-------- Data records --------

/-- The sparse half (any single sparse polynomial is a one-factor product). -/
theorem sparse_of_sparseProducts
    (hprod : ∀ a : ℕ, ∃ n₀ : ℕ, ∀ n : ℕ, n₀ ≤ n →
      IsSuccinctHittingSet (degLEMonomials n) (SmallCircuits ℂ n 10)
        {D | ∃ (k : ℕ) (E : Fin k → MvPolynomial (degLEMonomials n) ℂ),
          D = ∏ j, E j ∧ ∀ j, (E j).support.card ≤ Nat.choose (2 * n) n ^ a}) :
    ∃ n₀ : ℕ, ∀ n : ℕ, n₀ ≤ n →
      IsSuccinctHittingSet (degLEMonomials n) (SmallCircuits ℂ n 10)
        {D : MvPolynomial (degLEMonomials n) ℂ | D.support.card ≤ Nat.choose (2 * n) n} := by
  obtain ⟨n₀, h⟩ := hprod 1
  refine ⟨n₀, fun n hn => (h n hn).mono le_rfl ?_⟩
  intro D hD
  refine ⟨1, fun _ => D, (Fin.prod_univ_one fun _ => D).symm, fun _ => ?_⟩
  have hD' : D.support.card ≤ Nat.choose (2 * n) n := hD
  simpa only [pow_one] using hD'

/-- LEVEL ONE FROM ITS TWO HALVES: a level-one distinguisher has either `≤ N` or `> N` monomials;
both classes are hit at the size exponent `max 10 b` (monotonicity of `SmallCircuits` in `b`). -/
theorem levelOne_of_sparse_dense
    (hs : ∃ n₀ : ℕ, ∀ n : ℕ, n₀ ≤ n →
      IsSuccinctHittingSet (degLEMonomials n) (SmallCircuits ℂ n 10)
        {D : MvPolynomial (degLEMonomials n) ℂ | D.support.card ≤ Nat.choose (2 * n) n})
    (hd : ∃ b n₀ : ℕ, ∀ n : ℕ, n₀ ≤ n →
      IsSuccinctHittingSet (degLEMonomials n) (SmallCircuits ℂ n b)
        (Distinguishers ℂ n 1 ∩ {D | Nat.choose (2 * n) n < D.support.card})) :
    ∃ b n₀ : ℕ, ∀ n : ℕ, n₀ ≤ n →
      IsSuccinctHittingSet (degLEMonomials n) (SmallCircuits ℂ n b) (Distinguishers ℂ n 1) := by
  obtain ⟨n₁, hs⟩ := hs
  obtain ⟨b, n₂, hd⟩ := hd
  refine ⟨max 10 b, max (max n₁ n₂) 1, fun n hn => ?_⟩
  have hn₁ : n₁ ≤ n := le_trans (le_max_left _ _) (le_trans (le_max_left _ _) hn)
  have hn₂ : n₂ ≤ n := le_trans (le_max_right _ _) (le_trans (le_max_left _ _) hn)
  have hn1 : 1 ≤ n := le_trans (le_max_right _ _) hn
  intro D hD hD0
  by_cases hcard : D.support.card ≤ Nat.choose (2 * n) n
  · obtain ⟨f, hf, hne⟩ := hs n hn₁ D hcard hD0
    exact ⟨f, smallCircuits_mono ℂ (le_max_left 10 b) hn1 hf, hne⟩
  · obtain ⟨f, hf, hne⟩ := hd n hn₂ D ⟨hD, not_le.mp hcard⟩ hD0
    exact ⟨f, smallCircuits_mono ℂ (le_max_right 10 b) hn1 hf, hne⟩

/-! ## The composition -/

/-- COMPOSITION registered with the gate (`ledger skeleton check`): the route's crux
`BarrierLever.SuccinctHittingSetsForVP` BY NAME from the declared stubs; the route decl unfolds
(by `rfl`) to the Literature constant that `stub_levelCollapse` concludes. -/
theorem SuccinctHittingSetsForVP_of :
    Summit.ValiantsHypothesis.ValiantsHypothesis.Theses.BarrierLever.SuccinctHittingSetsForVP :=
  stub_levelCollapse (stub_homogeneousReduction (stub_isobaricReduction stub_heart))

/-- The c3 composition through the former heart, kept for the record (same proof term up to the
derivation of `stub_superDense`). -/
theorem SuccinctHittingSetsForVP_of_superDense :
    Summit.ValiantsHypothesis.ValiantsHypothesis.Theses.BarrierLever.SuccinctHittingSetsForVP :=
  stub_levelCollapse (stub_levelOneOfSuperDense stub_superDense)

/-- The wave-1/2 route to level one, kept for the record: sparse products (landed) + the dense case at
threshold `N` would also give level one; the dense case at threshold `N` follows from STUB D⁺ via
STUB R (level one implies every restricted case). -/
theorem levelOne_of_superDense_via_products
    (hR : (∃ b n₀ : ℕ, ∀ n : ℕ, n₀ ≤ n →
      IsSuccinctHittingSet (degLEMonomials n) (SmallCircuits ℂ n b)
        (Distinguishers ℂ n 1 ∩ {D | 2 ^ (n ^ (b - 3)) < D.support.card})) →
      ∃ b n₀ : ℕ, ∀ n : ℕ, n₀ ≤ n →
        IsSuccinctHittingSet (degLEMonomials n) (SmallCircuits ℂ n b) (Distinguishers ℂ n 1))
    (hD : ∃ b n₀ : ℕ, ∀ n : ℕ, n₀ ≤ n →
      IsSuccinctHittingSet (degLEMonomials n) (SmallCircuits ℂ n b)
        (Distinguishers ℂ n 1 ∩ {D | 2 ^ (n ^ (b - 3)) < D.support.card})) :
    ∃ b n₀ : ℕ, ∀ n : ℕ, n₀ ≤ n →
      IsSuccinctHittingSet (degLEMonomials n) (SmallCircuits ℂ n b) (Distinguishers ℂ n 1) := by
  obtain ⟨b, n₀, h⟩ := hR hD
  exact levelOne_of_sparse_dense (sparse_of_sparseProducts stub_sparseProducts)
    ⟨b, n₀, fun n hn => (h n hn).mono le_rfl Set.inter_subset_left⟩

end Summit.ValiantsHypothesis.ValiantsHypothesis.Cruxes.SuccinctHittingSetsForVP.Birth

--------

** Problem requirements **
Copy every line from the data that includes the string "route".

** Expected output **
/-- COMPOSITION registered with the gate (`ledger skeleton check`): the route's crux
`BarrierLever.SuccinctHittingSetsForVP` BY NAME from the declared stubs; the route decl unfolds
/-- The wave-1/2 route to level one, kept for the record: sparse products (landed) + the dense case at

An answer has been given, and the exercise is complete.